A New Kind of Amide free Polymer for Simplified, Improved SPE

Importance of the Topic

A robust and selective sample cleanup procedure is essential for reliable bioanalysis by liquid chromatography–mass spectrometry (LC–MS). Matrix components such as proteins and phospholipids can suppress ionization, reduce sensitivity and compromise quantitation. Innovations in solid-phase extraction (SPE) sorbent chemistry aim to improve analyte recovery and reduce matrix effects in complex biological samples.

Objectives and Study Overview

This study introduces and evaluates a new amide-free, water-wettable polymeric SPE sorbent (Bond Elut Plexa) designed to exclude proteins and lipophilic interferents via a hydrophilic surface. The aims are:

• Compare Plexa performance against a conventional polymeric SPE sorbent for recovery and cleanliness.
• Develop and validate quantitative LC–MS methods for metoprolol and propranolol in human plasma.
• Assess matrix removal efficiency through ion suppression experiments.

Methodology and Instrumentation

Sample Preparation and SPE Workflow:

• Human plasma (100 µL) was diluted 1:3 with aqueous buffer.
• SPE cartridges conditioned with methanol and water.
• Samples loaded, washed with 95:5 water:methanol to eliminate interferences.
• Analytes eluted with methanol, evaporated to dryness and reconstituted in mobile phase.

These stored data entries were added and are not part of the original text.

import Summits.ResolutionOfSingularities.ResolutionOfSingularities.Theorems.FoliationDescentFolLUStubSaturation
import Literature.AlgebraicGeometry.Resolution.LocalBlowup
import HarnessLib

/-!
# Crux `FolLU` (stmt-ResolutionOfSingularities-17081), line `birth` — the route's centre clause vs. `locAtCentre`

Route `ResolutionOfSingularities/FoliationDescent`. The route file `Theses/FoliationDescent.lean`
encodes the local ring of a model `S ≤ O` at the centre of the valuation ring `O` elementwise:
`x ∈ S_c :⟺ ∃ a b, a ∈ S ∧ b ∈ S ∧ b ≠ 0 ∧ b⁻¹ ∈ O ∧ x = a / b`. The tree's valuative framework
(`Literature/AlgebraicGeometry/Resolution/LocalBlowup.lean`, `QuadraticTransforms*.lean`,
`LipmanValuativeQuadraticSequence*.lean`) uses the subring `locAtCentre S.toSubring O` =
`{y / z | y z ∈ S, O.valuation z = 1}`. This file proves that the two agree when `S ≤ O`
(`stub_inCtr_iff_mem_locAtCentre`), so that quadratic transforms, Abhyankar's factorization and
the regularity of local blow-ups become available to every attack on the crux in its own
vocabulary. Lead prover of line `birth`, 2026-08-17. Definition-free; kernel-only.
-/

set_option linter.dupNamespace false -- mandated namespace of this single-conjunct summit

namespace Summit.ResolutionOfSingularities.ResolutionOfSingularities.Theorems.FolLU.CentreBridge

open Literature.AlgebraicGeometry.Resolution

/-- For `b ∈ O`: `O.valuation b = 1` iff `b ≠ 0 ∧ b⁻¹ ∈ O` (both say that `b` is a unit of `O`).
[folklore] -/
theorem valuation_eq_one_iff_inv_mem {K : Type*} [Field K] (O : ValuationSubring K) {b : K}
    (hb : b ∈ O) : O.valuation b = 1 ↔ (b ≠ 0 ∧ b⁻¹ ∈ O) := by
  rw [← not_mem_maximalIdeal_iff_inv_mem O ⟨b, hb⟩, ← (O.valuation_eq_one_iff ⟨b, hb⟩)]
  constructor
  · intro h hm
    exact (IsLocalRing.mem_maximalIdeal _ |>.mp hm) h
  · intro h
    by_contra hu
    exact h ((IsLocalRing.mem_maximalIdeal _).mpr hu)

end Summit.ResolutionOfSingularities.ResolutionOfSingularities.Theorems.FolLU.CentreBridge

namespace Summit.ResolutionOfSingularities.ResolutionOfSingularities.Theorems.FolLU

open Literature.AlgebraicGeometry.Resolution

/-- **The route's centre clause is membership in `locAtCentre`.** For a subalgebra `S ≤ O` of `K`
and `x ∈ K`: `x = a / b` with `a b ∈ S`, `b ≠ 0`, `b⁻¹ ∈ O` iff
`x ∈ locAtCentre S.toSubring O` (`= {y/z | y z ∈ S, O.valuation z = 1}`,
`Literature/AlgebraicGeometry/Resolution/LocalBlowup.lean`). [folklore] -/
theorem stub_inCtr_iff_mem_locAtCentre :
    ∀ (k K : Type) [Field k] [Field K] [Algebra k K] (O : ValuationSubring K) (S : Subalgebra k K),
    S.toSubring ≤ O.toSubring → ∀ x : K,
    ((∃ a b : K, a ∈ S ∧ b ∈ S ∧ b ≠ 0 ∧ b⁻¹ ∈ O ∧ x = a / b) ↔
      x ∈ Literature.AlgebraicGeometry.Resolution.locAtCentre S.toSubring O) := by
  intro k K _ _ _ O S hS x
  rw [mem_locAtCentre_iff]
  constructor
  · rintro ⟨a, b, ha, hb, hb0, hbi, rfl⟩
    have hbO : b ∈ O := hS (show b ∈ S.toSubring from hb)
    exact ⟨a, ha, b, hb, (CentreBridge.valuation_eq_one_iff_inv_mem O hbO).mpr ⟨hb0, hbi⟩, rfl⟩
  · rintro ⟨a, ha, b, hb, hv, rfl⟩
    have hbO : b ∈ O := hS (show b ∈ S.toSubring from hb)
    obtain ⟨hb0, hbi⟩ := (CentreBridge.valuation_eq_one_iff_inv_mem O hbO).mp hv
    exact ⟨a, b, ha, hb, hb0, hbi, rfl⟩

end Summit.ResolutionOfSingularities.ResolutionOfSingularities.Theorems.FolLU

Chromatography and Detection:

• Column: Agilent Pursuit C18, 2.0 × 50 mm, 3 µm particle size.
• Mobile phase A: 0.1% formic acid aqueous; B: methanol; gradient from 80:20 (A:B) to 20:80 in 3 min; total run time 4.5 min.
• Injection volume: 10 µL.
• Mass spectrometry: Electrospray ionization, argon collision gas; MRM transitions m/z 268.2 → 116.0 for metoprolol and 260.0 → 116.0 for propranolol.

Main Results and Discussion

Recovery and Linearity:

• Plexa achieved absolute recoveries >90% across a calibration range of 1–1,000 ng/mL for both analytes.
• Calibration curves were linear (R2 ≥ 0.9995), with precision ≤ 6% RSD and accuracy within ±10%.

Matrix Cleanliness and Ion Suppression:

• Plexa extracts showed minimal protein co-elution compared to the conventional polymer, resulting in substantially lower ion suppression.
• Metoprolol experienced negligible signal loss, whereas propranolol exhibited moderate suppression with the conventional sorbent but was protected by Plexa’s hydrophilic barrier.

Comparative Performance:

• Conventional polymer recoveries ranged from 53–81%, while Plexa recoveries were 81–98%.
• Ion suppression studies confirmed that signal loss originates from residual matrix components in the injection rather than extraction inefficiency.

Benefits and Practical Applications

• Simplified SPE workflow with a single sorbent chemistry for diverse drugs, reducing method development time.
• Enhanced sensitivity and reproducibility in LC–MS bioanalysis by effective protein and lipid exclusion.
• Compatibility with high-throughput workflows and automation formats (96-well plates).

Future Trends and Applications

The development of tailored polymer chemistries with integrated polarity gradients may further optimize analyte retention while excluding matrix components. Future directions include:

• Adaptation to other biological matrices (urine, tissue homogenates).
• Integration with ultra-fast LC–MS and microflow systems.
• Expansion of sorbent formats for on-line SPE and automated workstations.

Conclusion

The amide-free, water-wettable polymer (Bond Elut Plexa) delivers superior analyte recovery, excellent linearity and markedly reduced matrix effects compared to conventional polymeric SPE. Its unique hydrophilic surface chemistry simplifies bioanalytical cleanup and enhances LC–MS sensitivity and robustness.

Reference

• Agilent Technologies, Inc. Application Note 5990-8756EN, Bond Elut Plexa: A new amide-free SPE sorbent for simplified, improved bioanalysis. Lake Forest, CA; July 2011.